A sound came from above her. Soft, as if it had carried a long way through the tunnel. Music, from a lute if she had to guess. Her hand found the next rung and she pulled herself up. One more step than another. The music was coming from high overhead.

It was so familiar. The usually somewhat sharp staccato notes of the lute drew out the melody long and slow. Never over-complicating the player with access notes or unnecessary flourishes, just a beautiful lullaby of a song.

She shut her eyes, not that she could see anything anyway. Memories of the song filled her mind. The thick arms of Chief Darunia surrounded her, she was cuddled up in the crook of the Goron's arm like a babe while the song played. A deep voice sang over her, while the Goron chief hummed as best he could.

Then another came to her. Her father hummed the song while he tucked her into her bed. They had spent the entire day out in the fields for some business of his. But he had made certain that she had a business day of fun so when they returned to the castle she had been too exhausted to do anything but curl up in her bed.

And last she remembered a woman's voice, distant and almost forgotten, singing the song along with the lute.

It was her song, her lullaby. And she had not heard it in years. But, who was playing it? She needed to see. She called upon all the light around her, trying to cast the spell. But there was nothing she could use. She reached out to the faint light at the bottom of the ladder, but that was far too weak to reach her or make the ball of energy she needed.

"No," she muttered. She needed that light. Her hand waved over her head but she couldn't feel the next rung. I can do this. Breathe in. Breathe out. There was magic within her. Ruaru had said that a dozen times or more. If she could find a way to use it.

But before she could figure a way to harness the magic within her the music stopped. She was too late. No, perhaps if she rushed she could find out who was playing the song! Her focus on the magic disappeared. She reached up as high as her hands could go, groping through the dark, but she couldn't find anything. The song was done, and she was alone in the dark.

She stayed there, hanging on the rungs of the ladder for some time. Just hoping that the lute would start playing again, but it never did.

"Princess Zelda?" came a voice from below her.

"I'm up here," Zelda called down.

"I found her!" the guard shouted. "Here, I'm going to come up and-"

"No!" Zelda said. "I'm coming down, you'll just get in my way if you try to climb up." She lowered herself down the passage until she reached the tunnel.

"Oh thank the Goddesses you're safe," the guard knelt before her and grabbed at her shoulders. His hands roamed around her arms to see if she was hurt.

"I'm fine," Zelda said, and pulled her arms away. "Let's go, Straia."

When they reached the surface, several people stood around the hole. Including Impa with her arms folded over her chest. She was frowning, but it looked more like one of her normal frowns rather than one of actual disapproval.

"There she is," said one servant.

"Why would you ever go down there? Look how filthy you got?" Said a guard.

But Zelda ignored them and went to Impa.

"What did you learn?" Impa said.

"I figured out how to find the secret passages into the castle!" Zelda smiled.

But Impa shook her head. What did that mean? That's what she discovered. "What else?"

"Um, this is Straia, he's a new guard."

"Pleasure to meet you, Lady Impa," the guard bowed before her.
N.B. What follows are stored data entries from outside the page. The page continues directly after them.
import Literature.Topology.FourManifolds.KirbyCalculus
import Literature.Topology.FourManifolds.KirbyMovesStrictHandleSlide
import Literature.Topology.FourManifolds.KirbyMovesMirrorProofs
import HarnessLib

/-!
# SPC4 S23 over strict Kirby equivalence: Kirby's theorem, corrected statements

Sibling file of `Literature/Topology/FourManifolds/KirbyCalculus.lean` (family `spc4`, item S23 —
Kirby's theorem on framed links). The three S23 named facts there,
`Literature.Topology.FourManifolds.nonempty_diffeomorph_iff_kirbyEquivalent_or_mirror`,
`Literature.Topology.FourManifolds.nonempty_diffeomorph_of_kirbyEquivalent` and
`Literature.Topology.FourManifolds.nonempty_diffeomorph_of_kirbyEquivalent_mirror`, are stated over
the tree's `Literature.Topology.FourManifolds.KirbyEquivalent` (`KirbyMoves.lean`), whose handle-slide
constructor `FramedLink.IsHandleSlide` is **more permissive than the printed move**: it lets the band
pass between the component `Kⱼ` and its framing push-off (through the collar annulus
`Knot.TubularNbhd.collar ν`), which is not a slide of the 2-handle and can change the surgered
3-manifold. Consequently the "if" direction over `KirbyEquivalent` is false as stated — one
permissive "slide" takes the `(0, 1)`-framed split two-component unlink (surgery `S² × S¹`) to a
framed link whose surgery is `S³₀(6₁)` (module docstring of `KirbyMovesStrictHandleSlide.lean`,
where the corrected move `FramedLink.IsStrictHandleSlide`, the corrected calculus
`StrictKirbyMove` / `StrictKirbyEquivalent` and the corrected easy direction
`StrictKirbyEquivalent.nonempty_diffeomorph` are vendored) — and so are the first two S23 facts,
while the third inherits the false "←" direction. Nothing in `KirbyCalculus.lean` is edited; this
file states S23 over the faithful relation `StrictKirbyEquivalent`:

* `Literature.Topology.FourManifolds.nonempty_diffeomorph_iff_strictKirbyEquivalent_or_mirror` —
  **Kirby's theorem** (named fact, D-0014): surgeries on `L`, `L'` are diffeomorphic iff `L'` is
  strictly Kirby equivalent to `L` or to its mirror image `L̄` (framings negated). Kirby (1978),
  Thm 1, proves `∂M_L ≅ ∂M_{L'}` *orientation-preservingly* iff `L ~ L'`; the tree's surgery
  predicate `FramedLink.IsSurgery` forgets the orientation inherited from `S³`, and reversing it is
  mirroring the framed link (`FramedLink.isSurgery_mirror_iff`, proved as
  `FramedLink.isSurgery_mirror_iff_holds`), whence the mirror disjunct — exactly as in the
  original S23 docstring (example there: `L(3,1)` from `(unknot, ±3)`).
* `Literature.Topology.FourManifolds.nonempty_diffeomorph_of_strictKirbyEquivalent_mirror` (PROVED
  from the corrected easy direction `StrictKirbyEquivalent.nonempty_diffeomorph` taken as a
  hypothesis, and the proved mirror lemma): if `L'̄ ~ L` strictly then the surgeries are
  diffeomorphic; and `Literature.Topology.FourManifolds.nonempty_diffeomorph_of_strictKirbyEquivalent_or_mirror`
  (PROVED, same hypothesis): the "←" direction of the corrected S23.

The corrected easy direction itself needs no restatement: it *is*
`StrictKirbyEquivalent.nonempty_diffeomorph` (assembled from its leaves by the proved
`StrictKirbyEquivalent.nonempty_diffeomorph_of_leaves`). The hard direction ("→": Cerf theory,
Kirby (1978) §2–§3; Juhász (2023), proof of Thm 6.4) is not in the tree. Faithfulness of
`StrictKirbyEquivalent` to Kirby's calculus: Kirby's move (1) of 1978 is the blow-up/down of an
unknotted `±1`-framed circle separated from the rest of the link (`FramedLink.IsBlowDown`: the
deleted component bounds a disc missing the others), move (2) is the handle slide = band sum with
the framing push-off along a band outside a tubular neighbourhood of `Kⱼ` containing the parallel
copy (`FramedLink.IsStrictHandleSlide`, up to the isotopies that `StrictKirbyMove.isotopy`
provides); renumbering and reversing components are immaterial for Kirby's unordered, unoriented
links.

## References

* R. Kirby, *A calculus for framed links in `S³`*, Invent. Math. 45 (1978), 35–56, Thm 1.
  [cite: Kirby1978, Thm 1]
* R. E. Gompf, A. I. Stipsicz, *4-Manifolds and Kirby Calculus* (1999), §5.1 (mirror image and
  orientation reversal), Thm 5.3.6. [cite: GompfStipsicz1999, Thm 5.3.6]
* R. C. Kirby, *The Topology of 4-Manifolds*, LNM 1374 (1989), Ch. I §4 (p. 10), §5 Thm 5.1.
  [cite: Kirby1989, Ch. I §5 Thm 5.1]
* A. Juhász, *Differential and Low-Dimensional Topology* (2023), §6.1, moves (i), (ii), Thm 6.4.
  [cite: Juhasz2023, §6.1 Thm 6.4]
-/

open scoped Manifold ContDiff Topology
open Function Set

noncomputable section

namespace Literature.Topology.FourManifolds

section SPC4

universe u v

/-- Local notation: `𝔼 n` is the model Euclidean space `EuclideanSpace ℝ (Fin n)`. -/
local notation "𝔼 " n:arg => EuclideanSpace ℝ (Fin n)

variable [SphereEmbedding.SmoothnessFacts] [Knot.TubularNbhd.SmoothnessFacts]

/-- **spc4.S23, corrected — Kirby's theorem** (Kirby, Invent. Math. 45 (1978), Thm 1;
Gompf–Stipsicz (1999), Thm 5.3.6; Juhász (2023), Thm 6.4). Let `Y`, `Y'` be closed connected
smooth 3-manifolds which are surgery on the framed links `L`, `L'` in `S³`
(`FramedLink.IsSurgery (𝓡 3)`). Then `Y` and `Y'` are diffeomorphic iff `L'` is *strictly* Kirby
equivalent (`StrictKirbyEquivalent`: isotopies, renumberings, reversals of components, blow-ups /
blow-downs of split `±1`-framed unknots, and handle slides along bands missing the collar between
the slid-over component and its push-off — the printed calculus) to `L` **or to the mirror image
`L̄` of `L` with negated framings** (`FramedLinkFin.mirror`). Kirby's theorem proper is the
orientation-preserving statement `S³_L ≅⁺ S³_{L'} ↔ L ~ L'`; the surgery predicate forgets the
orientation inherited from `S³`, and reversing it corresponds to mirroring the framed link
(`FramedLink.isSurgery_mirror_iff_holds`), whence the disjunction (e.g. `(unknot, 3)` and
`(unknot, -3)` give `L(3,1)` and `-L(3,1)`, diffeomorphic but not orientation-preservingly, and
are not Kirby equivalent). This replaces `nonempty_diffeomorph_iff_kirbyEquivalent_or_mirror` of
`KirbyCalculus.lean`, stated over the coarser `KirbyEquivalent` and false in the "←" direction
(module docstring). Named fact (D-0014); the "←" direction follows from
`StrictKirbyEquivalent.nonempty_diffeomorph` (`nonempty_diffeomorph_of_strictKirbyEquivalent_or_mirror`
below), the "→" direction is Kirby's theorem proper (Cerf theory). [cite: Kirby1978, Thm 1] -/
def nonempty_diffeomorph_iff_strictKirbyEquivalent_or_mirror : Prop :=
  ∀ (L L' : FramedLinkFin) (Y : Type u) (Y' : Type v) [TopologicalSpace Y] [T2Space Y]
    [SecondCountableTopology Y] [ChartedSpace (𝔼 3) Y] [IsManifold (𝓡 3) ∞ Y] [CompactSpace Y]
    [ConnectedSpace Y] [TopologicalSpace Y'] [T2Space Y'] [SecondCountableTopology Y']
    [ChartedSpace (𝔼 3) Y'] [IsManifold (𝓡 3) ∞ Y'] [CompactSpace Y'] [ConnectedSpace Y']
    (_hY : L.2.IsSurgery (𝓡 3) Y) (_hY' : L'.2.IsSurgery (𝓡 3) Y'),
    Nonempty (Y ≃ₘ⟮𝓡 3, 𝓡 3⟯ Y') ↔ StrictKirbyEquivalent L L' ∨ StrictKirbyEquivalent L L'.mirror

/-- **spc4.S23, corrected, mirror form of the easy direction** (proved from the corrected easy
direction `StrictKirbyEquivalent.nonempty_diffeomorph`, taken as the hypothesis `h`, and the
proved mirror lemma `FramedLink.isSurgery_mirror_iff_holds`): if `L` is strictly Kirby equivalent
to the mirror image `L̄'` of `L'` (framings negated), then any surgery `Y` on `L` and any surgery
`Y'` on `L'` are diffeomorphic as unoriented manifolds — `Y'` is also surgery on `L̄'`
(Gompf–Stipsicz (1999), §5.1: mirroring the diagram and negating the framings reverses the
orientation), so the easy direction applies to `L ~ L̄'`. Replaces
`nonempty_diffeomorph_of_kirbyEquivalent_mirror` of `KirbyCalculus.lean` (stated over the coarser
`KirbyEquivalent`, false as stated). [cite: GompfStipsicz1999, §5.1] -/
theorem nonempty_diffeomorph_of_strictKirbyEquivalent_mirror
    (h : StrictKirbyEquivalent.nonempty_diffeomorph.{u, v}) {L L' : FramedLinkFin}
    (hK : StrictKirbyEquivalent L L'.mirror) {Y : Type u} {Y' : Type v} [TopologicalSpace Y]
    [T2Space Y] [SecondCountableTopology Y] [ChartedSpace (𝔼 3) Y] [IsManifold (𝓡 3) ∞ Y]
    [TopologicalSpace Y'] [T2Space Y'] [SecondCountableTopology Y'] [ChartedSpace (𝔼 3) Y']
    [IsManifold (𝓡 3) ∞ Y'] (hY : L.2.IsSurgery (𝓡 3) Y) (hY' : L'.2.IsSurgery (𝓡 3) Y') :
    Nonempty (Y ≃ₘ⟮𝓡 3, 𝓡 3⟯ Y') := by
  refine h hK hY ?_
  obtain ⟨n, L'⟩ := L'
  exact (FramedLink.isSurgery_mirror_iff_holds L').2 hY'

/-- **spc4.S23, corrected, "←" direction** (proved from the corrected easy direction
`StrictKirbyEquivalent.nonempty_diffeomorph` taken as the hypothesis `h`): if `L'` is strictly
Kirby equivalent to `L` or to its mirror image, then surgeries on `L` and `L'` are diffeomorphic —
the "if" half of `nonempty_diffeomorph_iff_strictKirbyEquivalent_or_mirror`. The first case is `h`
itself, the second is `nonempty_diffeomorph_of_strictKirbyEquivalent_mirror`. Kirby (1978), Thm 1
"if"; Gompf–Stipsicz (1999), §5.1, Thm 5.3.6. [cite: Kirby1978, Thm 1 "if"] -/
theorem nonempty_diffeomorph_of_strictKirbyEquivalent_or_mirror
    (h : StrictKirbyEquivalent.nonempty_diffeomorph.{u, v}) {L L' : FramedLinkFin}
    (hK : StrictKirbyEquivalent L L' ∨ StrictKirbyEquivalent L L'.mirror) {Y : Type u} {Y' : Type v}
    [TopologicalSpace Y] [T2Space Y] [SecondCountableTopology Y] [ChartedSpace (𝔼 3) Y]
    [IsManifold (𝓡 3) ∞ Y] [TopologicalSpace Y'] [T2Space Y'] [SecondCountableTopology Y']
    [ChartedSpace (𝔼 3) Y'] [IsManifold (𝓡 3) ∞ Y'] (hY : L.2.IsSurgery (𝓡 3) Y)
    (hY' : L'.2.IsSurgery (𝓡 3) Y') : Nonempty (Y ≃ₘ⟮𝓡 3, 𝓡 3⟯ Y') := by
  rcases hK with hK | hK
  · exact h hK hY hY'
  · exact nonempty_diffeomorph_of_strictKirbyEquivalent_mirror h hK hY hY'

/-- Strict Kirby equivalence to `L'` or to its mirror image implies the corresponding statement
for the coarser `KirbyEquivalent` of `KirbyMoves.lean` (every strict move is a move); so the
right-hand side of the corrected S23 implies that of the original
`nonempty_diffeomorph_iff_kirbyEquivalent_or_mirror`. [folklore] -/
theorem kirbyEquivalent_or_mirror_of_strict {L L' : FramedLinkFin}
    (hK : StrictKirbyEquivalent L L' ∨ StrictKirbyEquivalent L L'.mirror) :
    KirbyEquivalent L L' ∨ KirbyEquivalent L L'.mirror :=
  hK.imp StrictKirbyEquivalent.kirbyEquivalent StrictKirbyEquivalent.kirbyEquivalent

end SPC4

end Literature.Topology.FourManifolds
"Charmed," Impa said without looking away from Zelda. "What else?"

"I-" what more could she say? That Selli was sad abut something? That a few hours after midday the courtyard empties for a little while? That someone in the castle plays the lute? None of that seemed to be what Impa wished to hear.

Then she remembered what Impa said the lesson was supposed to be and she knew what Impa was trying to tell her."I learned that when I rush I miss things. That something important can be right before my eyes or under my feet and I'd never know it if I don't take time, even when I think I already know everything about it."

Impa nodded. "Good. Now, let's get you cleaned up for supper."